Segment Open
/-- **B1, `T₂`-free form.** `R` without `3`-torsion, `Φ : ℚ → R` a Γ₀(N)-symbol function (Manin's relation) whose ELLIPTIC PERIODS
vanish: `Φ(δ·∞) = 0` whenever `δk = kS` for some `k ∈ SL₂(ℤ)` (then the Manin symbols of `Φ` vanish on the `S`-fixed cosets,
`maninSymbol_eq_neg_maninCusp_of_sigmaFixed`). Then every integral linear relation `Σᵢ nᵢ·{∞, γᵢ∞} = 0` among period functionals
(`γᵢ ∈ Γ₀(N)`) holds among the periods of `Φ`: `Σᵢ nᵢ·Φ(γᵢ·∞) = 0`. The proof is that of
`periods_eq_zero_of_periodFunctionals_eq_zero` (which derives the elliptic vanishing from `T₂Φ = 0` at odd `N`), with the genus
formula now the tree's theorem `twelve_mul_finrank_cuspForm_two_gamma0_holds`. [cite: Manin1972, Thm. 1.9] -/
theorem periods_eq_zero_of_periodFunctionals_eq_zero_of_ellipticPeriods
    (hM : ∀ (γ : Gamma0 N) (r : ℚ), ((γ : SL(2, ℤ)) 1 0 : ℚ) * r + ((γ : SL(2, ℤ)) 1 1 : ℚ) ≠ 0 →
      Φ ((((γ : SL(2, ℤ)) 0 0 : ℚ) * r + ((γ : SL(2, ℤ)) 0 1 : ℚ)) /
        (((γ : SL(2, ℤ)) 1 0 : ℚ) * r + ((γ : SL(2, ℤ)) 1 1 : ℚ))) =
        (if ((γ : SL(2, ℤ)) 1 0) = 0 then 0 else Φ ((((γ : SL(2, ℤ)) 0 0 : ℚ)) / (((γ : SL(2, ℤ)) 1 0 : ℚ)))) + Φ r)
    (hell : ∀ (δ : Gamma0 N) (k : SL(2, ℤ)), (δ : SL(2, ℤ)) * k = k * S →
      (if ((δ : SL(2, ℤ)) 1 0) = 0 then (0 : R) else Φ ((((δ : SL(2, ℤ)) 0 0 : ℚ)) / (((δ : SL(2, ℤ)) 1 0 : ℚ)))) = 0)
    (h3 : ∀ r : R, r + r + r = 0 → r = 0)
    {ι : Type} [Fintype ι] (n : ι → ℤ) (γ : ι → Gamma0 N)
    (hrel : ∑ i, n i • periodFunctional N (γ i) = 0) :
    ∑ i, n i • (if (((γ i : Gamma0 N) : SL(2, ℤ)) 1 0) = 0 then 0 else Φ (((((γ i : Gamma0 N) : SL(2, ℤ)) 0 0 : ℚ)) / ((((γ i : Gamma0 N) : SL(2, ℤ)) 1 0 : ℚ)))) = 0 := by
  have hgenus : twelve_mul_finrank_cuspForm_two (Gamma0 N) := twelve_mul_finrank_cuspForm_two_gamma0_holds N
  -- the Manin-symbol system of `Φ` on `SL₂(ℤ)` and its properties (landed files)
  set MS : SL(2, ℤ) → R := fun h ↦ (if (h 1 0) = 0 then 0 else Φ (((h 0 0 : ℚ)) / ((h 1 0 : ℚ)))) - (if ((h * S) 1 0) = 0 then 0 else Φ ((((h * S) 0 0 : ℚ)) / (((h * S) 1 0 : ℚ)))) with hMS
  have hinv : ∀ (δ : Gamma0 N) (h : SL(2, ℤ)), MS ((δ : SL(2, ℤ)) * h) = MS h := fun δ h ↦ by
    simp only [hMS]; exact maninSymbol_gamma0_mul hM δ h
  have hnegMS : ∀ h, MS (-h) = MS h := fun h ↦ by simp only [hMS]; exact maninSymbol_neg Φ h
  have hSMS : ∀ h, MS (h * S) = -MS h := fun h ↦ by
    have := maninSymbol_two_term Φ h
    simp only [hMS]
    exact eq_neg_of_add_eq_zero_right this
  have hτm : (S * T⁻¹ : SL(2, ℤ)) = ⟨!![0, -1; 1, -1], by norm_num [Matrix.det_fin_two_of]⟩ := by
    apply Subtype.ext
    rw [coe_mul, coe_S, coe_T_inv]
    ext i j
    fin_cases i <;> fin_cases j <;> simp [Matrix.mul_apply, Fin.sum_univ_two]
  have h3t : ∀ h, MS h + MS (h * (S * T⁻¹)) + MS (h * (S * T⁻¹) * (S * T⁻¹)) = 0 := fun h ↦ by
    have := maninSymbol_three_term Φ h
    simp only [hMS]
    rw [hτm]
    exact this
  have hσ : ∀ (δ : Gamma0 N) (h : SL(2, ℤ)), (δ : SL(2, ℤ)) * h = h * S → MS h = 0 := fun δ h hfix ↦ by
    simp only [hMS]
    rw [maninSymbol_eq_neg_maninCusp_of_sigmaFixed hM δ h hfix, hell δ h hfix, neg_zero]
  have hτ0 : ∀ (δ : Gamma0 N) (h : SL(2, ℤ)), (δ : SL(2, ℤ)) * h = h * (S * T⁻¹) → MS h = 0 :=
    fun δ h hfix ↦ apply_eq_zero_of_tau_fixed MS hinv h3t h3 δ h hfix
  -- the system on the coset space `X`
  set M : Gamma0Coset N → R := fun q ↦ MS (q.out)⁻¹ with hMdef
  have hM1 : ∀ q, M (S • q) = -M q := fun q ↦ cosetSystem_S MS hinv hnegMS hSMS q
  have hM2 : ∀ q, M q + M ((T * S) • q) + M ((T * S) • (T * S) • q) = 0 := fun q ↦
    cosetSystem_TS MS hinv hnegMS h3t q
  have hM3 : ∀ q, S • q = q → M q = 0 := fun q hq ↦ cosetSystem_S_fixed MS hinv hσ q hq
  have hM4 : ∀ q, (T * S) • q = q → M q = 0 := fun q hq ↦ cosetSystem_TS_fixed MS hinv hτ0 q hq
  -- universal chains for the `γ i`
  choose L hL using fun i ↦ exists_maninChain.{0} ((γ i : Gamma0 N) : SL(2, ℤ))
  -- the integral chain `cZ = Σ nᵢ · chainVec (L i)` and its pairing identity
  set cZ : Gamma0Coset N → ℤ := fun q ↦
    ∑ i, n i * ((L i).map fun g ↦ (Pi.single ((g⁻¹ : SL(2, ℤ)) : Gamma0Coset N) (1 : ℤ) : Gamma0Coset N → ℤ)).sum q
    with hcZ
  have pair : ∀ {V : Type} [AddCommGroup V] (v : Gamma0Coset N → V),
      ∑ q, cZ q • v q = ∑ i, n i • ((L i).map fun g ↦ v ((g⁻¹ : SL(2, ℤ)) : Gamma0Coset N)).sum := by
    intro V _ v
    simp only [hcZ, Finset.sum_smul, mul_smul]
    rw [Finset.sum_comm]
    refine Finset.sum_congr rfl fun i _ ↦ ?_
    rw [← sum_chainVec_smul v (L i), Finset.smul_sum]
  -- the rational chain `c`
  set c : Gamma0Coset N → ℚ := fun q ↦ (cZ q : ℚ) with hc
  have pairQ : ∀ {V : Type} [AddCommGroup V] [Module ℚ V] (v : Gamma0Coset N → V),
      ∑ q, c q • v q = ∑ i, n i • ((L i).map fun g ↦ v ((g⁻¹ : SL(2, ℤ)) : Gamma0Coset N)).sum := by
    intro V _ _ v
    rw [← pair v]
    exact Finset.sum_congr rfl fun q _ ↦ Int.cast_smul_eq_zsmul ℚ (cZ q) (v q)
  -- `Ψ(c) = Σ nᵢ {∞, γᵢ∞} = 0`
  have hΨ : msymbolMap N c = 0 := by
    have e : msymbolMap N c = ∑ q, c q • msymbol N q := by
      rw [msymbolMap, Fintype.linearCombination_apply]
    rw [e, pairQ (msymbol N)]
    have e3 : ∀ i, ((L i).map fun g ↦ msymbol N ((g⁻¹ : SL(2, ℤ)) : Gamma0Coset N)).sum =
        periodFunctional N (γ i) := fun i ↦ by
      rw [periodFunctional_eq_inftyFunctional, ← maninChain_sum_msymbolFunctional (hL i)]
      congr 1
      refine List.map_congr_left fun g _ ↦ ?_
      rw [msymbol_mk, inv_inv]
    simp_rw [e3]
    exact hrel
  -- `δ(c) = Σ nᵢ ([γᵢ∞] − [∞]) = 0`
  have hδ : bdryMap N c = 0 := by
    have e : bdryMap N c = ∑ q, c q • bdryVec N q := by
      rw [bdryMap, Fintype.linearCombination_apply]
    rw [e, pairQ (bdryVec N)]
    have e3 : ∀ i, ((L i).map fun g ↦ bdryVec N ((g⁻¹ : SL(2, ℤ)) : Gamma0Coset N)).sum = 0 := fun i ↦ by
      have hb : ∀ g : SL(2, ℤ), bdryVec N ((g⁻¹ : SL(2, ℤ)) : Gamma0Coset N) =
          Pi.single (cuspOrbitOf N g) (1 : ℚ) - Pi.single (cuspOrbitOf N (g * S)) 1 := fun g ↦ by
        rw [bdryVec, cuspInfty_mk, inv_inv, MulAction.Quotient.smul_mk, smul_eq_mul, cuspInfty_mk, mul_inv_rev,
          inv_inv, inv_inv]
      simp_rw [hb]
      rw [maninChain_sum_cuspOrbitOf (hL i), ← mul_one ((γ i : Gamma0 N) : SL(2, ℤ)),
        cuspOrbitOf_mul_of_mem (γ i).2, sub_self]
    simp_rw [e3, smul_zero, Finset.sum_const_zero]
  -- exactness over `ℚ`: `c ∈ Rel`
  have hcRel : c ∈ relModule N := by
    rw [← ker_msymbolMap_inf_ker_bdryMap_eq_relModule N hgenus]
    exact ⟨LinearMap.mem_ker.mpr hΨ, LinearMap.mem_ker.mpr hδ⟩
  obtain ⟨y, hy, z, hz, hyz⟩ := Submodule.mem_sup.mp hcRel
  obtain ⟨u, rfl⟩ := LinearMap.mem_range.mp hy
  obtain ⟨v, rfl⟩ := LinearMap.mem_range.mp hz
  -- clear denominators
  set D : ℕ := ∏ q, ((u q).den * (v q).den) with hD
  have hD0 : D ≠ 0 := Finset.prod_ne_zero_iff.mpr fun q _ ↦ mul_ne_zero (u q).den_nz (v q).den_nz
  have hdu : ∀ q, (u q).den ∣ D := fun q ↦
    (Dvd.intro _ rfl : (u q).den ∣ (u q).den * (v q).den).trans (Finset.dvd_prod_of_mem _ (Finset.mem_univ q))
  have hdv : ∀ q, (v q).den ∣ D := fun q ↦
    (Dvd.intro_left _ rfl : (v q).den ∣ (u q).den * (v q).den).trans (Finset.dvd_prod_of_mem _ (Finset.mem_univ q))
  choose uZ huZ using fun q ↦ exists_int_cast_eq_natCast_mul (u q) D (hdu q)
  choose vZ hvZ using fun q ↦ exists_int_cast_eq_natCast_mul (v q) D (hdv q)
  have hSS : ∀ q : Gamma0Coset N, S • S • q = q := fun q ↦ by
    rw [← mul_smul, S_mul_S_eq_neg_one, neg_one_smul_coset]
  have hTS3 : ∀ q : Gamma0Coset N, (T * S) • (T * S) • (T * S) • q = q := fun q ↦ by
    rw [← mul_smul, ← mul_smul, TS_pow_three_eq, neg_one_smul_coset]
  set AZ : Gamma0Coset N → ℤ := fun q ↦ uZ q + uZ (S • q) with hAZ'
  set BZ : Gamma0Coset N → ℤ := fun q ↦ vZ q + vZ ((T * S) • q) + vZ ((T * S) • (T * S) • q) with hBZ'
  have hAZ : ∀ q, AZ (S • q) = AZ q := fun q ↦ by
    show uZ (S • q) + uZ (S • S • q) = uZ q + uZ (S • q)
    rw [hSS, add_comm]
  have hBZ : ∀ q, BZ ((T * S) • q) = BZ q := fun q ↦ by
    show vZ ((T * S) • q) + vZ ((T * S) • (T * S) • q) + vZ ((T * S) • (T * S) • (T * S) • q) =
      vZ q + vZ ((T * S) • q) + vZ ((T * S) • (T * S) • q)
    rw [hTS3]; abel
  have hrelZ : ∀ q, (D : ℤ) * cZ q = AZ q + BZ q + 0 := fun q ↦ by
    have e := congrFun hyz q
    have e' : c q = (u q + u (S • q)) + (v q + v ((T * S) • q) + v ((T * S) • (T * S) • q)) := by
      rw [← e]
      simp only [relTwo, relThree, Pi.add_apply, LinearMap.add_apply, LinearMap.id_apply, LinearMap.comp_apply,
        cosetPerm_apply]
    apply Int.cast_injective (α := ℚ)
    rw [add_zero]
    push_cast
    rw [show ((cZ q : ℤ) : ℚ) = c q from rfl, e', show ((AZ q : ℤ) : ℚ) = (uZ q : ℚ) + (uZ (S • q) : ℚ) by
      simp only [hAZ']; push_cast; rfl, show ((BZ q : ℤ) : ℚ) = (vZ q : ℚ) + (vZ ((T * S) • q) : ℚ) +
      (vZ ((T * S) • (T * S) • q) : ℚ) by simp only [hBZ']; push_cast; rfl, huZ, huZ, hvZ, hvZ, hvZ]
    ring
  -- the torsion lemma
  have key := sum_smul_eq_zero_of_mul_eq_relation (X := Gamma0Coset N) (fun q ↦ S • q) (fun q ↦ (T * S) • q)
    hSS hTS3 M hM1 hM2 hM3 hM4 h3 cZ AZ BZ (fun _ ↦ 0) (D : ℤ) (by exact_mod_cast hD0) hAZ hBZ
    (fun q h ↦ (h rfl).elim) hrelZ
  rw [pair M] at key
  have e4 : ∀ i, ((L i).map fun g ↦ M ((g⁻¹ : SL(2, ℤ)) : Gamma0Coset N)).sum =
      (if (((γ i : Gamma0 N) : SL(2, ℤ)) 1 0) = 0 then 0 else Φ (((((γ i : Gamma0 N) : SL(2, ℤ)) 0 0 : ℚ)) / ((((γ i : Gamma0 N) : SL(2, ℤ)) 1 0 : ℚ)))) := fun i ↦ by
    rw [← maninChain_sum_maninSymbol Φ (hL i)]
    congr 1
    refine List.map_congr_left fun g _ ↦ ?_
    show MS ((((g⁻¹ : SL(2, ℤ)) : Gamma0Coset N)).out)⁻¹ = _
    rw [apply_out_inv_mk MS hinv, inv_inv]
  simp_rw [e4] at key
  exact key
Segment Closed
▶ **YOUR OBJECTIVE**: Return nothing but the lines from the first line of the listing through the line with "(then the Manin", please, keeping every one of them unchanged.

▶ **RESULT FOR THIS EXERCISE**:
/-- **B1, `T₂`-free form.** `R` without `3`-torsion, `Φ : ℚ → R` a Γ₀(N)-symbol function (Manin's relation) whose ELLIPTIC PERIODS
vanish: `Φ(δ·∞) = 0` whenever `δk = kS` for some `k ∈ SL₂(ℤ)` (then the Manin symbols of `Φ` vanish on the `S`-fixed cosets,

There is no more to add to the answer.